Given an integer array, sort the array according to the frequency of elements in decreasing order, if the frequency of two elements are same then sort in increasing order
Examples:
Input: arr[] = {2, 3, 2, 4, 5, 12, 2, 3, 3, 3, 12}
Output: 3 3 3 3 2 2 2 12 12 4 5
Explanation :
No. Freq
2 : 3
3 : 4
4 : 1
5 : 1
12 : 2
Input: arr[] = {4, 4, 2, 2, 2, 2, 3, 3, 1, 1, 6, 7, 5}
Output: 2 2 2 2 1 1 3 3 4 4 5 6 7
Different approaches have been discussed in below posts:
Sort elements by frequency | Set 1
Sort elements by frequency | Set 2
Sorting Array Elements By Frequency | Set 3 (Using STL)
Sort elements by frequency | Set 4 (Efficient approach using hash)
Approach:
Java Map has been used in this set to solve the problem.
The java.util.Map interface represents a mapping between a key and a value. The Map interface is not a subtype of the Collection interface. Therefore it behaves a bit different from the rest of the collection types.
In the below program:
- Get the element with its count in a Map
- By using the Comparator Interface, compare the frequency of an elements in a given list.

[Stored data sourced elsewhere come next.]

import Summits.HubbardSuperconductivity.HubbardSuperconductivity.Theorems.AnisotropyChordTransferFibre3FinXDEvalW

/-!
# Route `AnisotropyChord` / H0 rotor rung: FIN per-`L` row-D (KT-2a″) cell facts, `L = 23`, cells 129–129

Kernel facts `xdCellAny0 23 (49/50) la lb aD = true` (in-kernel point tables, zero data; `decide +kernel`) for the combined-cell
grid of `L = 23` (g5 design, 1–2.5 % cells); assembled in `…FinXDTwentyThree`.  Prover seat `hubbard-h0-rotor-p3` g7; helper for piece A =
stmt-HubbardSuperconductivity-23918 of rung 19089 (`--supports`, helper class).  WHAT THIS IS NOT: nothing here proves superconductivity in the
Hubbard model (rotor TARGET as worded stays FALSE, g15 verdict); kernel facts for ONE hypothesis of ONE conditional reduction.
-/

set_option linter.dupNamespace false
set_option autoImplicit false

namespace Summit.HubbardSuperconductivity.HubbardSuperconductivity.Theorems.AnisotropyChord.Transfer.Fibre3

namespace FinXD

/-- cell 129 of `L = 23` (`cert`). [folklore] -/
theorem xd23_129 : xdCellAny0 23 (49/50 : ℚ) 2450710868032783 2511978639733603 (2/25 : ℚ) = true := by (rw [← xdCellAnyW0_eq]; decide +kernel)

end FinXD

end Summit.HubbardSuperconductivity.HubbardSuperconductivity.Theorems.AnisotropyChord.Transfer.Fibre3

- Use this comparator to sort the list by implementing Collections.sort() method.
- Print the sorted list.
Implementation:
Java
import java.util.*;
public class GFG {
public static void main(String[] args)
{
int[] array = { 4, 4, 2, 2, 2, 2, 3, 3, 1, 1, 6, 7, 5 };
Map<Integer, Integer> map = new HashMap<>();
List<Integer> outputArray = new ArrayList<>();
for (int current : array) {
int count = map.getOrDefault(current, 0);
map.put(current, count + 1);
outputArray.add(current);
}
SortComparator comp = new SortComparator(map);
Collections.sort(outputArray, comp);
for (Integer i : outputArray) {
System.out.print(i + " ");
}
}
}
class SortComparator implements Comparator<Integer> {
private final Map<Integer, Integer> freqMap;
SortComparator(Map<Integer, Integer> tFreqMap)
{
this.freqMap = tFreqMap;
}
@Override
public int compare(Integer k1, Integer k2)
{
int freqCompare = freqMap.get(k2).compareTo(freqMap.get(k1));
int valueCompare = k1.compareTo(k2);
if (freqCompare == 0)
return valueCompare;
else
return freqCompare;
}
}
|
Output
2 2 2 2 1 1 3 3 4 4 5 6 7
Time Complexity: O(n Log n)
Space complexity: The space complexity of the above code is O(n) as we are using a hashmap and an arraylist of size n.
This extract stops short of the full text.